Synthetic time series generation

Artificial neural networks rely heavily on large sets of data to train their models. However, with the constantly evolving data privacy regulations around the world, obtaining high-quality data becomes increasingly challenging, mainly due to security or privacy reasons. Read more and find out how to generate synthetic time series for you machine learning models.
Synthetic time series generator

The rise of new technologies like generative AI demands that businesses innovate to stay ahead of the competition. Without access to secure training data, engineers cannot experiment and push new technologies forward. The lack of diverse and secure datasets on a significant scale makes it challenging to train predictive models. Synthesizing time series data can be challenging because it requires preserving the relationships between variables and time, as well as the relationships between variables themselves. A successful time-series model should not only capture the features and distributions within each time-point, but also the complex dynamics of these features across time.

Generating the synthetic data

The most important part of time series synthesis is the generator. Of course, I won’t develop it from scratch but I will use a package – Gretel-synthetics generator. The package contains a set of synthetic data generators for structured and unstructured text and time series featuring differentially private learning.

Prepare the real data

To run the generator we need to prepare real data which will be used to create the synthetic time series. The synthetic data’s statistical properties should be as similar as possible to the real data. I got the real open source data a bike sharing demand, which as the name suggests, contains number of bike shared among users.


def get_data():
    bike_sharing = fetch_openml("Bike_Sharing_Demand", version=2, as_frame=True)
    df = bike_sharing.frame
    return df['count']

0         16
1         40
2         32
3         13
4          1
        ... 
17374    119
17375     89
17376     90
17377     61
17378     49

When my data is ready, I need to reshape it to match the requirements of the generator model class.


MAX_SEQUENCE_LEN = 100
PLOT_VIEW = 600

# Get real data
bike_count = get_data()

# Prepare data format
features_2d = to_windows(bike_count, MAX_SEQUENCE_LEN)
features_3d = np.expand_dims(features_2d, axis=2)
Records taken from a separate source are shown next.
/-- ★ FINAL CHECK: with the object data `ends` (pairs of end data; object datum = hull of the pair), the centred upper
bounds of `cmin·U′ − N₁′`, `−P̂ + 1`, `−U′ + 1` are `≤ 0` on the cell. -/
def finalCheckS (c : L2.NamedCell) (a1 a2 : ℚ) (M2 : ℕ) (pi : ℕ × ℕ) (ends : List (SD × SD)) (cmin : ℚ) : Bool :=
  match cellBox c a1 a2 M2 pi with
  | none => false
  | some B =>
    let XF := envF (envC B) (ends.map fun p => p.1.hull p.2)
    let D2 := incrI (B.toIvl 2) (midI (B.toIvl 2))
    let D3 := incrI (B.toIvl 3) (midI (B.toIvl 3))
    match sdEnclose pi.1 pi.2 XF (marginE cmin), sdEnclose pi.1 pi.2 XF (.neg fP), sdEnclose pi.1 pi.2 XF (.neg UpE) with
    | some M, some P, some U => decide (M.ub D2 D3 ≤ 0) && decide (P.ub D2 D3 ≤ -1) && decide (U.ub D2 D3 ≤ -1)
    | _, _, _ => false

/-! ## Soundness of the interval layer -/

/-- containment transfers membership. -/
theorem mem_of_inclB {I J : NonemptyInterval ℚ} {x : ℝ} (h : inclB I J = true) (hx : x ∈ I.ratCast ℝ) :
    x ∈ J.ratCast ℝ := by
  simp only [inclB, Bool.and_eq_true, decide_eq_true_eq] at h
  rw [memQ] at hx ⊢
  exact ⟨le_trans (by exact_mod_cast h.1) hx.1, hx.2.trans (by exact_mod_cast h.2)⟩

/-- containment transfers slope data. -/
theorem holds_of_SDincl {A D : SD} {δ2 δ3 fx fz : ℝ} (h : SDincl A D = true) (hA : A.Holds δ2 δ3 fx fz) :
    D.Holds δ2 δ3 fx fz := by
  simp only [SDincl, Bool.and_eq_true] at h
  obtain ⟨⟨⟨⟨hc, hr⟩, h2⟩, h3⟩, he⟩ := h
  obtain ⟨a2, ha2, a3, ha3, ar, har, ha⟩ := hA.lin
  exact ⟨mem_of_inclB hc hA.memc, mem_of_inclB hr hA.memr,
    ⟨a2, mem_of_inclB h2 ha2, a3, mem_of_inclB h3 ha3, ar, mem_of_inclB he har, ha⟩⟩

/-- the midpoint lies in the interval. -/
theorem midI_mem (I : NonemptyInterval ℚ) : ((midI I : ℚ) : ℝ) ∈ I.ratCast ℝ := by
  rw [memQ]; unfold midI
  have h : (I.fst : ℝ) ≤ I.snd := by exact_mod_cast I.fst_le_snd
  constructor <;> push_cast <;> linarith

/-- the centre point of the stage-1 pair: `x` with coordinates `2, 3` replaced by the centres. -/
noncomputable def cenPt (B : Box) (x : ℕ → ℝ) : ℕ → ℝ :=
  Function.update (Function.update x 2 ((midI (B.toIvl 2) : ℚ) : ℝ)) 3 ((midI (B.toIvl 3) : ℚ) : ℝ)

/-- ★ the centred stage-1 environment encloses the pair `(x, cenPt B x)` for every point `x` of the box, with increments
`δ₂ = x₂ − ν₀`, `δ₃ = x₃ − a₀`. -/
theorem holds_envC {B : Box} {x : ℕ → ℝ} (hx : B.mem x) (i : ℕ) :
    (envC B i).Holds (x 2 - midI (B.toIvl 2)) (x 3 - midI (B.toIvl 3)) (x i) (cenPt B x i) := by
  unfold envC envS cenPt
  by_cases h2 : i = 2
  · subst h2
    simp only [if_true, Function.update_of_ne (show (2:ℕ) ≠ 3 by decide), Function.update_self]
    exact SD.mov2_holds (Box.mem_toIvl hx 2) rfl
  · by_cases h3 : i = 3
    · subst h3
      simp only [show (3:ℕ) ≠ 2 by decide, if_false, if_true, Function.update_self]
      exact SD.mov3_holds (Box.mem_toIvl hx 3) rfl
    · simp only [h2, h3, if_false, Function.update_of_ne h3, Function.update_of_ne h2]
      exact SD.still_holds (Box.mem_toIvl hx i)

/-- the increments lie in the increments intervals. -/
theorem incr_mem {B : Box} {x : ℕ → ℝ} (hx : B.mem x) (i : ℕ) :
    x i - midI (B.toIvl i) ∈ (incrI (B.toIvl i) (midI (B.toIvl i))).ratCast ℝ := by
  unfold incrI
  exact isSoundFun₂_sub (Box.mem_toIvl hx i) (mem_pureQ _)

/-- ★ soundness of one END CHECK: the literal datum encloses the pair of values of the end term at `(x, cenPt B x)`. -/
theorem endCheckS_sound {c : L2.NamedCell} {a1 a2 : ℚ} {M2 : ℕ} {pi : ℕ × ℕ} {e : RExpr} {D : SD} {B : Box}
    (h : endCheckS c a1 a2 M2 pi e D = true) (hB : cellBox c a1 a2 M2 pi = some B) {x : ℕ → ℝ} (hx : B.mem x) :
    D.Holds (x 2 - midI (B.toIvl 2)) (x 3 - midI (B.toIvl 3)) (e.eval x) (e.eval (cenPt B x)) := by
  unfold endCheckS at h
  rw [hB] at h
  simp only at h
  split at h
  · exact absurd h (by simp)
  · rename_i A hA
    exact holds_of_SDincl h (sdEnclose_sound (holds_envC hx) e hA)

/-- ★ the SEMANTIC END CONDITION: the datum `D` encloses the end term `e` at every pair `(x, cenPt B x)` of the cell's staged
box (discharged by one `endCheckS`, or assembled from parts by `endHolds_cons`). -/
def EndHolds (c : L2.NamedCell) (a1 a2 : ℚ) (M2 : ℕ) (pi : ℕ × ℕ) (e : RExpr) (D : SD) : Prop :=
  ∀ B, cellBox c a1 a2 M2 pi = some B → ∀ x : ℕ → ℝ, B.mem x →
    D.Holds (x 2 - midI (B.toIvl 2)) (x 3 - midI (B.toIvl 3)) (e.eval x) (e.eval (cenPt B x))

/-- ★ a passing end check gives the end condition. -/
theorem endHolds_of_check {c : L2.NamedCell} {a1 a2 : ℚ} {M2 : ℕ} {pi : ℕ × ℕ} {e : RExpr} {D : SD}
    (h : endCheckS c a1 a2 M2 pi e D = true) : EndHolds c a1 a2 M2 pi e D :=
  fun _ hB _ hx => endCheckS_sound h hB hx

/-- a singleton sum is its term. -/
theorem endHolds_single {c : L2.NamedCell} {a1 a2 : ℚ} {M2 : ℕ} {pi : ℕ × ℕ} {e : RExpr} {D : SD}
    (h : EndHolds c a1 a2 M2 pi e D) : EndHolds c a1 a2 M2 pi (rsum [e]) D := h

/-- ★ PARTS: the end condition of a sum `rsum (e :: e′ :: l)` from the end conditions of `e` and of `rsum (e′ :: l)` (used to
split a heavy end term over several kernel checks). -/
theorem endHolds_cons {c : L2.NamedCell} {a1 a2 : ℚ} {M2 : ℕ} {pi : ℕ × ℕ} (prec : ℕ) {e e' : RExpr} {l : List RExpr}
    {D D' : SD} (h : EndHolds c a1 a2 M2 pi e D) (h' : EndHolds c a1 a2 M2 pi (rsum (e' :: l)) D') :
    EndHolds c a1 a2 M2 pi (rsum (e :: e' :: l)) (D.add prec D') :=
  fun B hB x hx => by
    have := SD.add_holds prec (h B hB x hx) (h' B hB x hx)
    simpa [rsum, RExpr.eval] using this

/-- end condition of a sum node. -/
theorem endHolds_add {c : L2.NamedCell} {a1 a2 : ℚ} {M2 : ℕ} {pi : ℕ × ℕ} (prec : ℕ) {e e' : RExpr} {D D' : SD}
    (h : EndHolds c a1 a2 M2 pi e D) (h' : EndHolds c a1 a2 M2 pi e' D') :
    EndHolds c a1 a2 M2 pi (.add e e') (D.add prec D') :=
  fun B hB x hx => SD.add_holds prec (h B hB x hx) (h' B hB x hx)

/-- end condition of a difference node. -/
theorem endHolds_sub {c : L2.NamedCell} {a1 a2 : ℚ} {M2 : ℕ} {pi : ℕ × ℕ} (prec : ℕ) {e e' : RExpr} {D D' : SD}
    (h : EndHolds c a1 a2 M2 pi e D) (h' : EndHolds c a1 a2 M2 pi e' D') :
    EndHolds c a1 a2 M2 pi (.sub e e') (D.sub prec D') :=
  fun B hB x hx => SD.sub_holds prec (h B hB x hx) (h' B hB x hx)

/-- end condition of a negation node. -/
theorem endHolds_neg {c : L2.NamedCell} {a1 a2 : ℚ} {M2 : ℕ} {pi : ℕ × ℕ} {e : RExpr} {D : SD}
    (h : EndHolds c a1 a2 M2 pi e D) : EndHolds c a1 a2 M2 pi (.neg e) D.neg :=
  fun B hB x hx => SD.neg_holds (h B hB x hx)

/-- the value of `rsum (l₁ ++ l₂)` is the sum of the values. -/
theorem eval_rsum_append (x : ℕ → ℝ) : ∀ (l₁ l₂ : List RExpr),
    (rsum (l₁ ++ l₂)).eval x = (rsum l₁).eval x + (rsum l₂).eval x
  | [], l₂ => by simp [rsum, RExpr.eval]
  | [e], [] => by simp [rsum, RExpr.eval]
  | [e], e' :: l₂ => by simp [rsum, RExpr.eval]
  | e :: e' :: l₁, l₂ => by
    have := eval_rsum_append x (e' :: l₁) l₂
    simp only [List.cons_append] at this ⊢
    simp only [rsum, RExpr.eval] at this ⊢
    rw [this]; ring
The to_windows function implements a sliding windows and converts a time series into a sequence of vectors. I presented details of the function here.

Create the GAN

In the next step, I prepare the generating model. The model definition is the main function in our code. We have to specify, among others max_sequence_len – the length of our time series, sample_len batch_size…
The documentation for DGAN and DGANConfig be found here.


def create_model(features):
    model = DGAN(DGANConfig(
        max_sequence_len=features.shape[1],
        sample_len=20,
        batch_size=min(1000, features.shape[0]),
        apply_feature_scaling=True,
        apply_example_scaling=False,
        use_attribute_discriminator=False,
        generator_learning_rate=1e-4,
        discriminator_learning_rate=1e-4,
        epochs=100,
    ))
    model.train_numpy(
        features,
        feature_types=[OutputType.CONTINUOUS] * features.shape[2],
    )
    return model

Finally, I’m the model is ready to run. As the training takes a long time, I save the model to make it easier to tamper with the code or debug it. For this purpose, I use SERIALISED flag.


# Create the model
if not SERIALISED:
    model = create_model(features_3d)
    model.save(model_dump)
else:
    model = DGAN.load(model_dump)

# Generate synthetic data
BATCHES_NUMBER = 60
_, synth_chunk = model.generate_numpy(BATCHES_NUMBER)
synthetic = np.concatenate(
        synth_chunk[0:synth_chunk.shape[0], :, :], axis=0)
fig, axes = plt.subplots(nrows=4, ncols=1, figsize=(6, 12),
                         layout='constrained')

Results

The results are promising. The time series are similar. By similarity, I mean that the series should keep similar statistical properties like mean, variance or autocorrelation. These two first properties look similar. However, for the autocorrelation, it is hard to assess without a plot. As you can see in the figure, the autocorrelation is roughly similar, but not perfect.
Real vs. generated time series

Code

Summary

Generating synthetic time series can be challenging. There are few open-source tools available for this purpose like ydata-synthetic. In this post, I employed Gretel-synthetics generator. The superficial test shows that this tool is capable of generating synthetic time series of decent quality. However, to fully examine this tool, more tests with different types of time series are needed.